= Prompt =
Take the lines below between the one holding "Phase-2 PROOF SEAT" and the one holding "Sources read as", inclusive, and copy them exactly. Add nothing.

= Saved entries =
· · · · ·
import Mathlib
import Literature.MathematicalPhysics.QuantumFieldTheory.Balaban1983to89.B6TorusFarCorrection
import Literature.MathematicalPhysics.QuantumFieldTheory.Balaban1983to89.B6Expansion286TowerTorus

/-!
# `Balaban1983to89.B6ModifiedPrescription270Torus` — T. Bałaban, *Propagators and renormalization transformations for lattice gauge theories. II*,
Commun. Math. Phys. **96** (1984) 223–250 [Balaban1984PropagatorsII]: **the MODIFIED prescription of (2.70) on the one-scale torus family —
`C_□ = ((Q′G′(□̃)²Q′*)↾□)⁻¹` with `G′(□̃)` the Green's function `Δ′_a⁻¹` of the cube `□̃` IDENTIFIED WITH A TORUS `T_□̃` — the cube charts,
cores, cut-offs and zones of every cube of the cover, the honest `X̃_□ = (Q′G′(□̃)²Q′*)↾□`, its compression inverse `C_□`, (2.70) as the
operator identity, (2.82) for the modified prescription, (2.81) and (2.68) for the transplanted objects, and the chart geometry feeding the
p. 238 change-of-domain chain.**

statement-level skeleton of published theorems with citation tags; proofs where landed; nothing here is a claim about the Yang–Mills mass gap

Phase-2 PROOF SEAT p01 (gen 8) of the cell `lit-balaban` (HOME `run/shared/lean/pub/lit-balaban/`), free-target protocol G.5-34(d), own lane;
file 7 of the programme «the MODIFIED prescription of (2.70) with `G′(□̃)` on the torus `T_□̃` and the p. 238 change-of-domain sentence,
genuine».  Sources read as page images: `run/shared/lean/pub/pub-balaban/b2b-balaban-ref1/pages/1984-cmp96-propagators-rt-II/
1984-cmp96-propagators-rt-II-p013-x2.png` (p. 235), `…-p015-x2.png` (p. 237), `…-p016-x2.png` (p. 238); journal page = PDF page + 222.

THE PRINTED TEXT.  p. 235 [PDF 13]: *"Let us consider the operators (Q′G′²Q′*)↾□ … We change this prescription a little bit; we take a
second cube □̃ containing □ in the middle and of the size 4M and we take an inverse of the operator (Q′G′(□̃)²Q′*)↾□ instead of
(Q′G′²Q′*)↾□. … Now let us define C = Σ_{□⊂𝒟} h_□C_□h_□. (2.70)"*; (2.81) p. 237: *"|C_□(y, y′)| ≤ O(1)(L^jη)^{−d−4}e^{−δ₁(L^jη)^{−1}|y−y′|}"*;
(2.82) p. 237 (the three lines of `R`); p. 238: *"the operator with G′(□̃)² − G′² is small and an estimate has the factor exp(−δ₀M)"*;
p. 238 bottom: *"We take the cube □̃³ and identify it with a torus, denoted by T_□, imposing periodicity conditions."*

THE READING (declared, as in `…B6TorusTransplant`): `□̃` := the window of unit side `2H`, `H = L^{m′}`, centred at the centre of `□` (radius
`M` = `Mb`), identified with the torus `T_□̃ = T′` of the member `P′ = (d, L, m′, K)` of the family; `G′(□̃) := Δ′_a⁻¹` on `T′` (periodic
boundary conditions); sizes `H ≥ 5M + 5`, `m′ ≤ m` (`ChartHyps`).

WHAT THIS FILE PROVES (kernel-checked, 0 sorry, axioms standard).  For a member `P`, cube size `Mb`, window exponent `m′` under `ChartHyps`,
and every cube `k` of the cover `B6CoverTorus` of `T₁^{(K)}`:
* §1 THE CUBE CHART: corner `cc k = ctr k − H·1`, offset `t_k(y) = woff(y) − H`; `□_k = {|t_k| ≤ M}` (`inCube_iff_abs_le`), core
  `Vk = {2|t_k| ≤ H}` ⊃ □_k, deep and half-period (`deep_of_mem_Vk`, `half_of_mem_Vk`); the cut-off `χ_k = chiCut (cc k) H M` is `1` on the
  blocks of □_k and their neighbours (`chi_eq_one_of_inCube`), its 2-thickened support lies over `Vk` (`chi_support_Vk`); the zone
  `N_k = 𝔅 ∖ Core` is non-empty and at `|·|₁`-distance `≥ (M − 1)/2` from □_k (`depth_cube_zone`); the far zone of `T′` is at
  `|·|′₁`-distance `≥ (H − 2M − 2)/2` from `ι_K□_k` (`depth_cube_far`).
* §2 **THE MODIFIED PRESCRIPTION**: `X̃_k(y, y″) = □_k(y)·(Q′G′_{T′}²Q′*)(ι_Ky, ι_Ky″)·□_k(y″)` (`Xloc`) — `(Q′G′(□̃)²Q′*)↾□` extended by
  zero; `C_k = (X̃_k↾□_k)⁻¹` (`ClocT`, through the compression of `Q′G′_{T′}²Q′*` along the injection `ι_K∘(□_k ↪ 𝔅)`); **(2.70) PROVED**:
  `Σ_{z∈□}X̃_k(y, z)C_k(z, y″) = δ_{yy″}` (`sum_cubeInd_Xloc_ClocT`) and the operator identity `(□X̃_k□)·C_k·h_k = h_k`
  (`locOp_mul_ClocTMat_mul_Hmat`); **(2.82)** `Q′G′²Q′*·C = 1 − R` and the fixed-point form of (2.86) for the modified `C`, `R`
  (`expansion282_modified`, `inv_eq_CappT_add`).
* §3 **(2.81) for the modified `C_□`**, uniformly on the family: `|C_k(y, y′)| ≤ B_C·e^{−δ_C|y−y′|₁}` ([3] Sect. 5 for the compression of the
  coercive decaying `Q′G′_{T′}²Q′*` along `ι_K`, then `|ι_Ky − ι_Ky′|′₁ ≥ |y − y′|₁` on the core) (`ineq281_modified`); **(2.68) for `X̃_k`**
  (`abs_Xloc_le`).

HONEST SCOPE ∕ NOT CLAIMED.  Periodic (not Neumann) `G′(□̃)`; `□̃` of side `2L^{m′}` (the family's sizes) rather than the printed `4M`;
one scale, scalar model; the assembly of Proposition 2.3 with these objects and the p. 238 bound is the sibling `…B6Expansion286ModifiedTorus`.
Value = the modified prescription made of genuine operators with every located input proved, NOT summit progress.
-/

namespace Literature.MathematicalPhysics.QuantumFieldTheory.Balaban1983to89.B6ModifiedPrescription270Torus

open Finset Matrix
open QGQInverse (Coercive)
open B4Sect5Torus (IsPseudoDist ccoord ccoord_cast circAbs_le_tdist Hyp56 hyp56_submatrix isUnit_of_hyp56 inv_submatrix_decay
  SumBound)
open B4TorusKernel.MultiPeriod (circAbs circAbs_nonneg circAbs_le_abs)
open B1RG242Torus (tower Qk Qks lvl lvl_of_le)
open B5Ineq137Torus (blk fine toT Nv Nv_pos)
open B6Prop22OneScaleTorus (T1 oneScaleGeo Index blk_fine)
open B6Lemma21TowerTorus (T1_triangle T1_symm T1_nonneg sum_exp_T1_le)
open B6QGGQInvTowerTorus (wQ wQ_pos qggqK qggqK_isUnit T1_isPseudoDist T1_self T1_sumBound hyp56_qggqK coercive_qggqK_of_qgqK)
open B6QGQCoerciveTowerTorus (Cq Cq_pos coercive_qgq coercive_qgq_family)
open B6Ineq268OneScaleTorus (ineq268_oneScaleTorus)
open B6CoverTorus (CIdx ctr cd hcov InCube cubeInd cubeInd_eq_one cubeInd_eq_zero inCube_of_hcov_ne_zero cubeInd_mul_hcov
  cubeInd_zero_or_one)
open B6Expansion282 (mulOp kerOp locOp Cglued R282 PartitionSq expansion282 inverse_fixedPoint neumann_truncation mulOp_apply kerOp_apply)
open B6Expansion286TowerTorus (Cube Pmat Hmat Pmat_mul_Hmat partitionSq_Hmat)
open B6TorusWindowChart B6TorusCutoffChi B6TorusTransplant B6TransplantMajorants B6TorusFarCorrection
· · · · ·
= Task response =
Phase-2 PROOF SEAT p01 (gen 8) of the cell `lit-balaban` (HOME `run/shared/lean/pub/lit-balaban/`), free-target protocol G.5-34(d), own lane;
file 7 of the programme «the MODIFIED prescription of (2.70) with `G′(□̃)` on the torus `T_□̃` and the p. 238 change-of-domain sentence,
genuine».  Sources read as page images: `run/shared/lean/pub/pub-balaban/b2b-balaban-ref1/pages/1984-cmp96-propagators-rt-II/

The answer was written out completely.